Both whole grains and whole grain flour can be used to make it. In the first case, the grains are usually let to soak for a day in the water, before boiled and blended to form a kind of porridge. When flour is used, the same more or less porridge-like consistency is achieved after initially toasting and then cooking the flour in boiling water.

In both cases, the porridge mixture is let to cool down well (surely below 40°C) to prevent microbial death, before adding the sourdough culture to start fermenting on the grain material.
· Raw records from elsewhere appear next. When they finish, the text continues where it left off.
import Mathlib

/-!
# Route `OddParityLadder`, crux `OddSignQuad` (stmt-Parity-30152): the BC5/T3 WITNESS — proved instances of the
# Liouville-sign floor on single quadratics, by Pell certificates

`OddSignQuad` (node B1.1.1.2 «LiouvilleSignFloor», lens-1 g5; route rev 3, commit eeafa223f5f9) says: for every
irreducible quadratic `q` with `IsBatemanHornSystem ![q]`, the set `{n : 1 < q(n) ∧ Ω(q(n)) odd}` is infinite
(λ(q(n)) = −1 infinitely often).  This file proves that CONCLUSION outright for three quadratics —
`X² + 1` (the cell E, where Bateman–Horn's own instance is Landau's problem), `X² + 2`, and `X² + X + 1` (b ≠ 0:
outside the printed x²+d theorem of Srinivasan 2021/22, arXiv:2104.15004 Thm 3) — each by a PELL CERTIFICATE:
a strictly increasing orbit `n_j` with `q(n_j) = l·m_j²`, `Ω(l)` odd, whence `Ω(q(n_j)) = Ω(l) + 2Ω(m_j)` is odd
(`ArithmeticFunction.cardFactors_mul/_pow`).  Orbits: `n²+1 = 2m²`, (1,1) ↦ (3n+4m, 2n+3m) (n = 1, 7, 41, 239, …;
Borwein–Choi–Ganguli 2013); `n²+2 = 3m²`, (1,1) ↦ (2n+3m, n+2m); `n²+n+1 = 3m²`, (1,1) ↦ (7n+12m+3, 4n+7m+2)
(n = 1, 22, 313, …).  These are INSTANCES of the crux in a regime where the summit's instance is open — the
tribunal's T3 witness of weakness — and NOT rungs of the ∀-quadratic claim (critic P1, HOME/STATUS.md l.250):
credit for `OddSignQuad` is in CELL currency (x²+d proved in print; all ax²+bx+c open).  Mathlib only, NO definitions (the three orbits are obtained from
`exists_orbit` as anonymous sequences with their start/step equations — hand-seat edit of the planner's file, which
used recursive `def`s); the certificate schema `oddSign_single_of_family` is the node's INSTRUMENT (finite data (l; n₀, m₀; recursion) per
quadratic, kernel-decided by `nlinarith`/`omega`, no `native_decide`).  Candidate file by the planner (lens-1 g5);
to be landed by a hand as `Summits/Parity/BatemanHorn/Theorems/OddParityLadderOddSignQuadWitnesses.lean
--supports stmt-Parity-30152`.
-/

namespace Summit.Parity.BatemanHorn.Theorems.OddSignQuadWitnesses

open Polynomial

/-- CERTIFICATE SCHEMA: a strictly increasing family of arguments on which `q` takes values `l·m²` with `Ω(l)`
odd and `m ≥ 1` makes `{n : 1 < q(n) ∧ Ω(q(n)) odd}` infinite. [folklore] -/
theorem oddSign_single_of_family (q : ℤ[X]) (l : ℕ) (hl : Odd (ArithmeticFunction.cardFactors l))
    (a m : ℕ → ℕ) (ha : StrictMono a) (hm : ∀ j, 1 ≤ m j)
    (hq : ∀ j, q.eval ((a j : ℕ) : ℤ) = ((l * m j ^ 2 : ℕ) : ℤ)) :
    Set.Infinite {n : ℕ | 1 < q.eval (n : ℤ) ∧
      Odd (ArithmeticFunction.cardFactors ((q.eval (n : ℤ)).toNat))} := by
  have hl0 : l ≠ 0 := by
    rintro rfl
    simp at hl
  refine Set.infinite_of_injective_forall_mem ha.injective fun j => ?_
  have hm0 : m j ≠ 0 := by have := hm j; omega
  have hl1 : 1 < l := ArithmeticFunction.cardFactors_pos_iff_one_lt.mp hl.pos
  have hval : 1 < l * m j ^ 2 := by nlinarith [hm j]
  refine ⟨?_, ?_⟩
  · rw [hq j]
    exact_mod_cast hval
  · rw [hq j, Int.toNat_natCast, ArithmeticFunction.cardFactors_mul hl0 (pow_ne_zero 2 hm0),
      ArithmeticFunction.cardFactors_pow]
    exact hl.add_even (even_two_mul _)

/-- ORBIT EXISTENCE (replaces recursive definitions): a sequence with prescribed start and step. [folklore] -/
theorem exists_orbit (x₀ : ℕ × ℕ) (step : ℕ × ℕ → ℕ × ℕ) :
    ∃ f : ℕ → ℕ × ℕ, f 0 = x₀ ∧ ∀ j, f (j + 1) = step (f j) :=
  ⟨fun j => step^[j] x₀, rfl, fun j => Function.iterate_succ_apply' step j x₀⟩

/-! ### E = X² + 1 : negative Pell `n² − 2m² = −1`, orbit (1,1) ↦ (3n+4m, 2n+3m) -/

/-- **The floor on the cell E** (instance of `OddSignQuad` at `q = X² + 1`): `Ω(n² + 1)` is odd — i.e.
`λ(n² + 1) = −1` — for infinitely many `n` (n = 1, 7, 41, 239, …). [cite: BorweinChoiGanguli2013, Thm 1] -/
theorem oddSign_X_sq_add_one :
    Set.Infinite {n : ℕ | 1 < (X ^ 2 + 1 : ℤ[X]).eval (n : ℤ) ∧
      Odd (ArithmeticFunction.cardFactors (((X ^ 2 + 1 : ℤ[X]).eval (n : ℤ)).toNat))} := by
  obtain ⟨f, h0, hs⟩ := exists_orbit (1, 1) (fun p => (3 * p.1 + 4 * p.2, 2 * p.1 + 3 * p.2))
  have spec : ∀ j, (f j).1 ^ 2 + 1 = 2 * (f j).2 ^ 2 ∧ 1 ≤ (f j).2 := by
    intro j
    induction j with
    | zero => rw [h0]; norm_num
    | succ j ih =>
      obtain ⟨h1, h2⟩ := ih
      rw [hs j]
      exact ⟨by nlinarith [h1], by omega⟩
  have mono : StrictMono fun j => (f j).1 := by
    refine strictMono_nat_of_lt_succ fun j => ?_
    have h2 := (spec j).2
    show (f j).1 < (f (j + 1)).1
    rw [hs j]
    show (f j).1 < 3 * (f j).1 + 4 * (f j).2
    omega
  refine oddSign_single_of_family (X ^ 2 + 1) 2
    (by rw [ArithmeticFunction.cardFactors_apply_prime Nat.prime_two]; exact odd_one)
    (fun j => (f j).1) (fun j => (f j).2) mono (fun j => (spec j).2) fun j => ?_
  have h := (spec j).1
  simp only [eval_add, eval_pow, eval_X, eval_one]
  exact_mod_cast h

/-! ### X² + 2 : `n² − 3m² = −2`, orbit (1,1) ↦ (2n+3m, n+2m) -/

/-- Instance of `OddSignQuad` at `q = X² + 2`: `Ω(n² + 2)` is odd infinitely often. [cite: Srinivasan2021, Thm 3] -/
theorem oddSign_X_sq_add_two :
    Set.Infinite {n : ℕ | 1 < (X ^ 2 + 2 : ℤ[X]).eval (n : ℤ) ∧
      Odd (ArithmeticFunction.cardFactors (((X ^ 2 + 2 : ℤ[X]).eval (n : ℤ)).toNat))} := by
  obtain ⟨f, h0, hs⟩ := exists_orbit (1, 1) (fun p => (2 * p.1 + 3 * p.2, p.1 + 2 * p.2))
  have spec : ∀ j, (f j).1 ^ 2 + 2 = 3 * (f j).2 ^ 2 ∧ 1 ≤ (f j).2 := by
    intro j
    induction j with
    | zero => rw [h0]; norm_num
    | succ j ih =>
      obtain ⟨h1, h2⟩ := ih
      rw [hs j]
      exact ⟨by nlinarith [h1], by omega⟩
  have mono : StrictMono fun j => (f j).1 := by
    refine strictMono_nat_of_lt_succ fun j => ?_
    have h2 := (spec j).2
    show (f j).1 < (f (j + 1)).1
    rw [hs j]
    show (f j).1 < 2 * (f j).1 + 3 * (f j).2
    omega
  refine oddSign_single_of_family (X ^ 2 + 2) 3
    (by rw [ArithmeticFunction.cardFactors_apply_prime Nat.prime_three]; exact odd_one)
    (fun j => (f j).1) (fun j => (f j).2) mono (fun j => (spec j).2) fun j => ?_
  have h := (spec j).1
  simp only [eval_add, eval_pow, eval_X, eval_ofNat]
  exact_mod_cast h

/-! ### X² + X + 1 : `(2n+1)² − 12m² = −3`, i.e. `n² + n + 1 = 3m²`, orbit (1,1) ↦ (7n+12m+3, 4n+7m+2) -/

/-- Instance of `OddSignQuad` at `q = X² + X + 1` (b ≠ 0, outside the x²+d theorem): `Ω(n² + n + 1)` is odd
infinitely often (n = 1, 22, 313, …). [folklore] -/
theorem oddSign_X_sq_add_X_add_one :
    Set.Infinite {n : ℕ | 1 < (X ^ 2 + X + 1 : ℤ[X]).eval (n : ℤ) ∧
      Odd (ArithmeticFunction.cardFactors (((X ^ 2 + X + 1 : ℤ[X]).eval (n : ℤ)).toNat))} := by
  obtain ⟨f, h0, hs⟩ := exists_orbit (1, 1) (fun p => (7 * p.1 + 12 * p.2 + 3, 4 * p.1 + 7 * p.2 + 2))
  have spec : ∀ j, (f j).1 ^ 2 + (f j).1 + 1 = 3 * (f j).2 ^ 2 ∧ 1 ≤ (f j).2 := by
    intro j
    induction j with
    | zero => rw [h0]; norm_num
    | succ j ih =>
      obtain ⟨h1, h2⟩ := ih
      rw [hs j]
      exact ⟨by nlinarith [h1], by omega⟩
  have mono : StrictMono fun j => (f j).1 := by
    refine strictMono_nat_of_lt_succ fun j => ?_
    show (f j).1 < (f (j + 1)).1
    rw [hs j]
    show (f j).1 < 7 * (f j).1 + 12 * (f j).2 + 3
    omega
  refine oddSign_single_of_family (X ^ 2 + X + 1) 3
    (by rw [ArithmeticFunction.cardFactors_apply_prime Nat.prime_three]; exact odd_one)
    (fun j => (f j).1) (fun j => (f j).2) mono (fun j => (spec j).2) fun j => ?_
  have h := (spec j).1
  simp only [eval_add, eval_pow, eval_X, eval_one]
  exact_mod_cast h

end Summit.Parity.BatemanHorn.Theorems.OddSignQuadWitnesses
After one round of fermentation at room temperature, the sweetness is adjusted with the addition of sugar, the mixture is then bottled and transferred in the fridge to continue fermenting and carbonating. A couple of days later it is ready for consumption, something that is advised to take place during the following few days because the drink gradually becomes more aggressive in terms of alcohol plus gas content, and sourness.


Millet Boza

Makes approximately 1 lt of boza

  • 100g millet grains or flour *

  • 1 lt water and extra for adjusting consistency

  • 100g active sourdough **

  • 50g sugar***

* If it is difficult to find millet, use alternatively whole wheat or corn flour, or any other whole grain flour that you like

** Activate your sourdough by feeding your starter with the same flour used in the recipe

*** This is an indicative amount, you can adjust sweetness to your liking

- If you go with flour, add it into a pan and toast it slightly on medium heat. Add the water, bring to boil, and simmer for 10-15 min stirring frequently. It will thicken a bit and form a kind of porridge.

(Before adding the water remove the pan from the fire because it might splash and burn your skin)

- If you go with whole grains, let them soak overnight in water and then boil them for half an hour with some fresh water that exceeds a couple of fingers from the grain surface. After, blend the mixture with a hand blender to obtain again a porridge consistency.

- In both cases, let the porridge mix to cool down below 40°C and only then add the active sourdough culture. Mix it well, cover it with a lid, and let it ferment overnight at room temperature.

- Next day, depending on the type of flour you are using, it might change consistency and become more liquid. Scoop out with a spoon the water layer on the top (if there is any) and strain the rest.

- Add sugar, and mix well. At this point adjust consistency (if you prefer it more liquid) by adding extra water.

- Bottle and transfer in the fridge. Let it there for 1-2 days to become carbonated.

- Consume it in the next couple of days before it starts becoming very aggressive.